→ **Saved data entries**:
_ _ _ _

/-! ## S2 `BoxExtensionUpward` — PROVED -/

/-- **S2 (`BoxExtensionUpward`) of the birth skeleton of piece P1 — PROVED.** A robust loud polyfacial block of the
order-`m₀` Galerkin system at an explicit sweeping level `m₀` (`10⁵ A ≤ ν (m₀+1)`, `10⁴ A² θ^{2m₀} ≤ δ`, `mf ≤ m₀`) with
DOUBLED robustness and window slack extends to every level `m ≥ m₀`: old faces ∘ restriction + per-mode Gevrey boxes for
the shell `m₀² < |k|² ≤ m²`. -/
theorem stub_boxExtensionUpward :
    ∀ (ν : ℝ) (mf : ℕ) (f : UnitAddTorus (Fin 3) → EuclideanSpace ℝ (Fin 3)) (E ε₀ A θ δ : ℝ) (G : ℝ≥0) (m₀ : ℕ),
      0 < ν → 0 < A → 0 < θ → θ < 1 → 0 < δ →
      (∀ k : Fin 3 → ℤ, ((mf : ℕ) : ℝ) ^ 2 < freqNormSq k →
          UnitAddTorus.mFourierCoeff (EuclideanSpace.complexify ∘ f) k = 0) →
      mf ≤ m₀ → (10 : ℝ) ^ 5 * A ≤ ν * ((m₀ : ℝ) + 1) → (10 : ℝ) ^ 4 * A ^ 2 * θ ^ (2 * m₀) ≤ δ →
      (∃ (n : ℕ) (h : Fin n → (↥(freqBall m₀ : Finset (Fin 3 → ℤ)) → EuclideanSpace ℂ (Fin 3)) → ℝ)
            (h' : Fin n → (↥(freqBall m₀ : Finset (Fin 3 → ℤ)) → EuclideanSpace ℂ (Fin 3)) →
              ((↥(freqBall m₀ : Finset (Fin 3 → ℤ)) → EuclideanSpace ℂ (Fin 3)) →L[ℝ] ℝ)),
            (∀ i y, HasFDerivAt (h i) (h' i y) y) ∧ (∀ i, Continuous (h' i)) ∧
            (∀ y : ↥(galerkinSubspace (freqBall m₀ : Finset (Fin 3 → ℤ))),
                (∀ i, 0 ≤ h i y) → (∀ k : ↥(freqBall m₀ : Finset (Fin 3 → ℤ)), (k : Fin 3 → ℤ) = 0 →
                  (y : ↥(freqBall m₀ : Finset (Fin 3 → ℤ)) → EuclideanSpace ℂ (Fin 3)) k = 0) →
                ∀ i, h i y = 0 → ∀ w : ↥(freqBall m₀ : Finset (Fin 3 → ℤ)) → EuclideanSpace ℂ (Fin 3),
                  (∀ k : ↥(freqBall m₀ : Finset (Fin 3 → ℤ)), ‖w k‖ ≤ 2 * (ν * A * θ ^ (max (∑ j, ((k : Fin 3 → ℤ) j).natAbs) m₀) /
                    (1 + ((max (∑ j, ((k : Fin 3 → ℤ) j).natAbs) m₀ : ℕ) : ℝ)) ^ 4)) →
                  h' i y (galerkinRHS (freqBall m₀ : Finset (Fin 3 → ℤ)) ν (fourierRestrict (freqBall m₀ : Finset (Fin 3 → ℤ)) f) y + w) ≠ 0) ∧
            (¬ ∃ r : ↥(galerkinSubspace (freqBall m₀ : Finset (Fin 3 → ℤ))) → ↥(galerkinSubspace (freqBall m₀ : Finset (Fin 3 → ℤ))),
                ContinuousOn r {y | (∀ i, 0 ≤ h i y) ∧ ∀ k : ↥(freqBall m₀ : Finset (Fin 3 → ℤ)), (k : Fin 3 → ℤ) = 0 →
                  (y : ↥(freqBall m₀ : Finset (Fin 3 → ℤ)) → EuclideanSpace ℂ (Fin 3)) k = 0} ∧
                MapsTo r {y | (∀ i, 0 ≤ h i y) ∧ ∀ k : ↥(freqBall m₀ : Finset (Fin 3 → ℤ)), (k : Fin 3 → ℤ) = 0 →
                  (y : ↥(freqBall m₀ : Finset (Fin 3 → ℤ)) → EuclideanSpace ℂ (Fin 3)) k = 0}
                  {y | ((∀ i, 0 ≤ h i y) ∧ ∀ k : ↥(freqBall m₀ : Finset (Fin 3 → ℤ)), (k : Fin 3 → ℤ) = 0 →
                    (y : ↥(freqBall m₀ : Finset (Fin 3 → ℤ)) → EuclideanSpace ℂ (Fin 3)) k = 0) ∧
                    ∃ i, h i y = 0 ∧ h' i y (galerkinRHS (freqBall m₀ : Finset (Fin 3 → ℤ)) ν (fourierRestrict (freqBall m₀ : Finset (Fin 3 → ℤ)) f) y) < 0} ∧
                ∀ y ∈ {y : ↥(galerkinSubspace (freqBall m₀ : Finset (Fin 3 → ℤ))) | ((∀ i, 0 ≤ h i y) ∧ ∀ k : ↥(freqBall m₀ : Finset (Fin 3 → ℤ)), (k : Fin 3 → ℤ) = 0 →
                    (y : ↥(freqBall m₀ : Finset (Fin 3 → ℤ)) → EuclideanSpace ℂ (Fin 3)) k = 0) ∧
                    ∃ i, h i y = 0 ∧ h' i y (galerkinRHS (freqBall m₀ : Finset (Fin 3 → ℤ)) ν (fourierRestrict (freqBall m₀ : Finset (Fin 3 → ℤ)) f) y) < 0},
                  r y = y) ∧
            (∀ y : ↥(galerkinSubspace (freqBall m₀ : Finset (Fin 3 → ℤ))),
                (∀ i, 0 ≤ h i y) → (∀ k : ↥(freqBall m₀ : Finset (Fin 3 → ℤ)), (k : Fin 3 → ℤ) = 0 →
                  (y : ↥(freqBall m₀ : Finset (Fin 3 → ℤ)) → EuclideanSpace ℂ (Fin 3)) k = 0) →
                (∀ k : ↥(freqBall m₀ : Finset (Fin 3 → ℤ)), ‖(y : ↥(freqBall m₀ : Finset (Fin 3 → ℤ)) → EuclideanSpace ℂ (Fin 3)) k‖ ≤
                    A * θ ^ (∑ i, ((k : Fin 3 → ℤ) i).natAbs) / (1 + ∑ i, (((k : Fin 3 → ℤ) i).natAbs : ℝ)) ^ 6) ∧
                2⁻¹ * ∑ k, ‖(y : ↥(freqBall m₀ : Finset (Fin 3 → ℤ)) → EuclideanSpace ℂ (Fin 3)) k‖ ^ 2 + 2 * δ ≤ E ∧
                ε₀ ≤ ∑ k, (inner ℂ (fourierRestrict (freqBall m₀ : Finset (Fin 3 → ℤ)) f k)
                  ((y : ↥(freqBall m₀ : Finset (Fin 3 → ℤ)) → EuclideanSpace ℂ (Fin 3)) k)).re ∧
                4 * Real.pi ^ 2 * ∑ k, freqNormSq ((k : ↥(freqBall m₀ : Finset (Fin 3 → ℤ))) : Fin 3 → ℤ) *
                  ‖(y : ↥(freqBall m₀ : Finset (Fin 3 → ℤ)) → EuclideanSpace ℂ (Fin 3)) k‖ ^ 2 + 2 * δ ≤ (G : ℝ))) →
      ∀ m : ℕ, m₀ ≤ m →
      ∃ (n : ℕ) (h : Fin n → (↥(freqBall m : Finset (Fin 3 → ℤ)) → EuclideanSpace ℂ (Fin 3)) → ℝ)
            (h' : Fin n → (↥(freqBall m : Finset (Fin 3 → ℤ)) → EuclideanSpace ℂ (Fin 3)) →
              ((↥(freqBall m : Finset (Fin 3 → ℤ)) → EuclideanSpace ℂ (Fin 3)) →L[ℝ] ℝ)),
            (∀ i y, HasFDerivAt (h i) (h' i y) y) ∧ (∀ i, Continuous (h' i)) ∧
            (∀ y : ↥(galerkinSubspace (freqBall m : Finset (Fin 3 → ℤ))),
                (∀ i, 0 ≤ h i y) → (∀ k : ↥(freqBall m : Finset (Fin 3 → ℤ)), (k : Fin 3 → ℤ) = 0 →
                  (y : ↥(freqBall m : Finset (Fin 3 → ℤ)) → EuclideanSpace ℂ (Fin 3)) k = 0) →
                ∀ i, h i y = 0 → ∀ w : ↥(freqBall m : Finset (Fin 3 → ℤ)) → EuclideanSpace ℂ (Fin 3),
                  (∀ k : ↥(freqBall m : Finset (Fin 3 → ℤ)), ‖w k‖ ≤ ν * A * θ ^ (max (∑ j, ((k : Fin 3 → ℤ) j).natAbs) m) /
                    (1 + ((max (∑ j, ((k : Fin 3 → ℤ) j).natAbs) m : ℕ) : ℝ)) ^ 4) →
                  h' i y (galerkinRHS (freqBall m : Finset (Fin 3 → ℤ)) ν (fourierRestrict (freqBall m : Finset (Fin 3 → ℤ)) f) y + w) ≠ 0) ∧
            (¬ ∃ r : ↥(galerkinSubspace (freqBall m : Finset (Fin 3 → ℤ))) → ↥(galerkinSubspace (freqBall m : Finset (Fin 3 → ℤ))),
                ContinuousOn r {y | (∀ i, 0 ≤ h i y) ∧ ∀ k : ↥(freqBall m : Finset (Fin 3 → ℤ)), (k : Fin 3 → ℤ) = 0 →
                  (y : ↥(freqBall m : Finset (Fin 3 → ℤ)) → EuclideanSpace ℂ (Fin 3)) k = 0} ∧
                MapsTo r {y | (∀ i, 0 ≤ h i y) ∧ ∀ k : ↥(freqBall m : Finset (Fin 3 → ℤ)), (k : Fin 3 → ℤ) = 0 →
                  (y : ↥(freqBall m : Finset (Fin 3 → ℤ)) → EuclideanSpace ℂ (Fin 3)) k = 0}
                  {y | ((∀ i, 0 ≤ h i y) ∧ ∀ k : ↥(freqBall m : Finset (Fin 3 → ℤ)), (k : Fin 3 → ℤ) = 0 →
                    (y : ↥(freqBall m : Finset (Fin 3 → ℤ)) → EuclideanSpace ℂ (Fin 3)) k = 0) ∧
                    ∃ i, h i y = 0 ∧ h' i y (galerkinRHS (freqBall m : Finset (Fin 3 → ℤ)) ν (fourierRestrict (freqBall m : Finset (Fin 3 → ℤ)) f) y) < 0} ∧
                ∀ y ∈ {y : ↥(galerkinSubspace (freqBall m : Finset (Fin 3 → ℤ))) | ((∀ i, 0 ≤ h i y) ∧ ∀ k : ↥(freqBall m : Finset (Fin 3 → ℤ)), (k : Fin 3 → ℤ) = 0 →
                    (y : ↥(freqBall m : Finset (Fin 3 → ℤ)) → EuclideanSpace ℂ (Fin 3)) k = 0) ∧
                    ∃ i, h i y = 0 ∧ h' i y (galerkinRHS (freqBall m : Finset (Fin 3 → ℤ)) ν (fourierRestrict (freqBall m : Finset (Fin 3 → ℤ)) f) y) < 0},
                  r y = y) ∧
            (∀ y : ↥(galerkinSubspace (freqBall m : Finset (Fin 3 → ℤ))),
                (∀ i, 0 ≤ h i y) → (∀ k : ↥(freqBall m : Finset (Fin 3 → ℤ)), (k : Fin 3 → ℤ) = 0 →
                  (y : ↥(freqBall m : Finset (Fin 3 → ℤ)) → EuclideanSpace ℂ (Fin 3)) k = 0) →
                (∀ k : ↥(freqBall m : Finset (Fin 3 → ℤ)), ‖(y : ↥(freqBall m : Finset (Fin 3 → ℤ)) → EuclideanSpace ℂ (Fin 3)) k‖ ≤
                    A * θ ^ (∑ i, ((k : Fin 3 → ℤ) i).natAbs) / (1 + ∑ i, (((k : Fin 3 → ℤ) i).natAbs : ℝ)) ^ 6) ∧
                2⁻¹ * ∑ k, ‖(y : ↥(freqBall m : Finset (Fin 3 → ℤ)) → EuclideanSpace ℂ (Fin 3)) k‖ ^ 2 + δ ≤ E ∧
                ε₀ ≤ ∑ k, (inner ℂ (fourierRestrict (freqBall m : Finset (Fin 3 → ℤ)) f k)
                  ((y : ↥(freqBall m : Finset (Fin 3 → ℤ)) → EuclideanSpace ℂ (Fin 3)) k)).re ∧
                4 * Real.pi ^ 2 * ∑ k, freqNormSq ((k : ↥(freqBall m : Finset (Fin 3 → ℤ))) : Fin 3 → ℤ) *
                  ‖(y : ↥(freqBall m : Finset (Fin 3 → ℤ)) → EuclideanSpace ℂ (Fin 3)) k‖ ^ 2 + δ ≤ (G : ℝ)) := by
  intro ν mf f E ε₀ A θ δ G m₀ hν hA hθ hθ1 hδ hforce hmf hsw htl hblock m hm
  obtain ⟨n, h, h', hfd, hh', hrob₀, hnr₀, hencl₀⟩ := hblock
  -- thresholds from the explicit constants (`C ≤ 13`, `3 < π < 3.15`)
  have hC := latC_le
  have hC0 := latC_nonneg
  have hpi3 := Real.pi_gt_three
  have hpi := Real.pi_lt_d2
  have hm1 : (10 : ℝ) ^ 5 * A ≤ ν * ((m₀ : ℝ) + 1) := hsw
  have hth1 : 576 * latC * A < Real.pi * ν * ((m₀ : ℝ) + 1) := by
    have e1 : 576 * latC * A ≤ 576 * 13 * A := by nlinarith
    have e2 : Real.pi * ν * ((m₀ : ℝ) + 1) ≥ 3 * ((10 : ℝ) ^ 5 * A) := by
      have := mul_le_mul hpi3.le hm1 (by positivity) (by positivity)
      linarith
    nlinarith
  have hth2 : 768 * Real.pi * latC * A ≤ ν * ((m₀ : ℝ) + 1) := by
    have e1 : 768 * Real.pi * latC * A ≤ 768 * 3.15 * 13 * A := by
      have : Real.pi * latC ≤ 3.15 * 13 := by nlinarith
      nlinarith
    nlinarith
  have hForce' : ∀ k : Fin 3 → ℤ, ((m₀ : ℕ) : ℝ) ^ 2 < freqNormSq k →
      UnitAddTorus.mFourierCoeff (EuclideanSpace.complexify ∘ f) k = 0 := fun k hk =>
    hforce k (lt_of_le_of_lt (by exact_mod_cast Nat.pow_le_pow_left hmf 2) hk)
  have htail : 2⁻¹ * (A ^ 2 * θ ^ (2 * m₀) * latC) ≤ δ ∧ 4 * Real.pi ^ 2 * (A ^ 2 * θ ^ (2 * m₀) * latC) ≤ δ := by
    have h0 : 0 ≤ A ^ 2 * θ ^ (2 * m₀) := by positivity
    have e1 : A ^ 2 * θ ^ (2 * m₀) * latC ≤ 13 * (A ^ 2 * θ ^ (2 * m₀)) := by nlinarith
    have e2 : Real.pi ^ 2 < 3.15 ^ 2 := by nlinarith
    constructor <;> nlinarith
  -- the level-`m₀` data in the shape of §Clauses
  have hBox₀ : ∀ y₀ : Phase m₀, (∀ i, 0 ≤ h i y₀) → MZ m₀ y₀ →
      ∀ k : ↥(freqBall m₀ : Finset (Fin 3 → ℤ)), ‖(y₀ : Coef m₀) k‖ ≤ prof A θ k :=
    fun y₀ h1 h2 => (hencl₀ y₀ h1 h2).1
  have hEncl₀ : ∀ y₀ : Phase m₀, (∀ i, 0 ≤ h i y₀) → MZ m₀ y₀ →
      2⁻¹ * ∑ k, ‖(y₀ : Coef m₀) k‖ ^ 2 + 2 * δ ≤ E ∧
      ε₀ ≤ ∑ k, (inner ℂ (fourierRestrict (freqBall m₀ : Finset (Fin 3 → ℤ)) f k) ((y₀ : Coef m₀) k)).re ∧
      4 * Real.pi ^ 2 * ∑ k, freqNormSq ((k : ↥(freqBall m₀ : Finset (Fin 3 → ℤ))) : Fin 3 → ℤ) *
        ‖(y₀ : Coef m₀) k‖ ^ 2 + 2 * δ ≤ (G : ℝ) :=
    fun y₀ h1 h2 => (hencl₀ y₀ h1 h2).2
  have hRob₀ : ∀ y₀ : Phase m₀, (∀ i, 0 ≤ h i y₀) → MZ m₀ y₀ → ∀ i, h i y₀ = 0 →
      ∀ w₀ : Coef m₀, (∀ k : ↥(freqBall m₀ : Finset (Fin 3 → ℤ)), ‖w₀ k‖ ≤ 2 * cpl ν A θ m₀ k) →
        h' i y₀ (fld ν f m₀ y₀ + w₀) ≠ 0 := hrob₀
  refine ⟨n + Fintype.card (Shell m₀ m), extFaceN A θ m₀ m h, extDerivN m₀ m h', ?_, ?_, ?_, ?_, ?_⟩
  · exact fun i y => hasFDerivAt_extFace A θ m₀ m h h' hfd _ y
  · exact fun i => continuous_extDeriv m₀ m h' hh' _
  · -- robust transversality at level m
    intro y hy1 hy2 i hi w hw
    have hy1' := (facesN_iff (y : Coef m)).1 hy1
    unfold extFaceN at hi
    unfold extDerivN
    rcases hσ : (finSumFinEquiv.symm i : Fin n ⊕ Fin (Fintype.card (Shell m₀ m))) with i₀ | j
    · rw [hσ] at hi
      exact robust_inl hm hν hA hθ hθ1 hth2 hBox₀ hRob₀ hy1' hy2 i₀ hi hw
    · rw [hσ] at hi
      exact (entrance_inr hm hν hA hθ hθ1 hBox₀ hth1 hForce' hy1' hy2 j hi hw).ne'
  · -- no retraction onto the exit set
    have key := not_retract_ext (h' := h') hm hν hA hθ hθ1 hth2 hBox₀ hth1 hForce' hRob₀ hnr₀
    have hB : {y : Phase m | (∀ i, 0 ≤ extFaceN A θ m₀ m h i y) ∧ MZ m y} =
        {y : Phase m | (∀ i, 0 ≤ extFace A θ m₀ m h i y) ∧ MZ m y} := by
      ext y; simp only [mem_setOf_eq, facesN_iff]
    have hE : {y : Phase m | ((∀ i, 0 ≤ extFaceN A θ m₀ m h i y) ∧ MZ m y) ∧
          ∃ i, extFaceN A θ m₀ m h i y = 0 ∧ extDerivN m₀ m h' i y (fld ν f m y) < 0} =
        {y : Phase m | ((∀ i, 0 ≤ extFace A θ m₀ m h i y) ∧ MZ m y) ∧
          ∃ i, extFace A θ m₀ m h i y = 0 ∧ extDeriv m₀ m h' i y (fld ν f m y) < 0} := by
      ext y
      simp only [mem_setOf_eq, facesN_iff]
      rw [existsN_iff (y : Coef m) (fun F D => F y = 0 ∧ D y (fld ν f m y) < 0)]
    show ¬ ∃ r : Phase m → Phase m,
      ContinuousOn r {y : Phase m | (∀ i, 0 ≤ extFaceN A θ m₀ m h i y) ∧ MZ m y} ∧
      MapsTo r {y : Phase m | (∀ i, 0 ≤ extFaceN A θ m₀ m h i y) ∧ MZ m y}
        {y : Phase m | ((∀ i, 0 ≤ extFaceN A θ m₀ m h i y) ∧ MZ m y) ∧
          ∃ i, extFaceN A θ m₀ m h i y = 0 ∧ extDerivN m₀ m h' i y (fld ν f m y) < 0} ∧
      ∀ y ∈ {y : Phase m | ((∀ i, 0 ≤ extFaceN A θ m₀ m h i y) ∧ MZ m y) ∧
          ∃ i, extFaceN A θ m₀ m h i y = 0 ∧ extDerivN m₀ m h' i y (fld ν f m y) < 0}, r y = y
    rw [hB, hE]
    exact key
  · -- enclosure
    intro y hy1 hy2
    have hy1' := (facesN_iff (y : Coef m)).1 hy1
    exact ⟨box_mem hm hA hθ hBox₀ hy1' hy2, window_mem hm hA hθ hθ1 hBox₀ hEncl₀ hForce' htail hy1' hy2⟩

_ _ _ _

→ **ASSIGNMENT**: Which lines above contain the word "natAbs"? List them.

→ **TASK SOLUTION**:
                  (∀ k : ↥(freqBall m₀ : Finset (Fin 3 → ℤ)), ‖w k‖ ≤ 2 * (ν * A * θ ^ (max (∑ j, ((k : Fin 3 → ℤ) j).natAbs) m₀) /
                    (1 + ((max (∑ j, ((k : Fin 3 → ℤ) j).natAbs) m₀ : ℕ) : ℝ)) ^ 4)) →
                    A * θ ^ (∑ i, ((k : Fin 3 → ℤ) i).natAbs) / (1 + ∑ i, (((k : Fin 3 → ℤ) i).natAbs : ℝ)) ^ 6) ∧
                  (∀ k : ↥(freqBall m : Finset (Fin 3 → ℤ)), ‖w k‖ ≤ ν * A * θ ^ (max (∑ j, ((k : Fin 3 → ℤ) j).natAbs) m) /
                    (1 + ((max (∑ j, ((k : Fin 3 → ℤ) j).natAbs) m : ℕ) : ℝ)) ^ 4) →
                    A * θ ^ (∑ i, ((k : Fin 3 → ℤ) i).natAbs) / (1 + ∑ i, (((k : Fin 3 → ℤ) i).natAbs : ℝ)) ^ 6) ∧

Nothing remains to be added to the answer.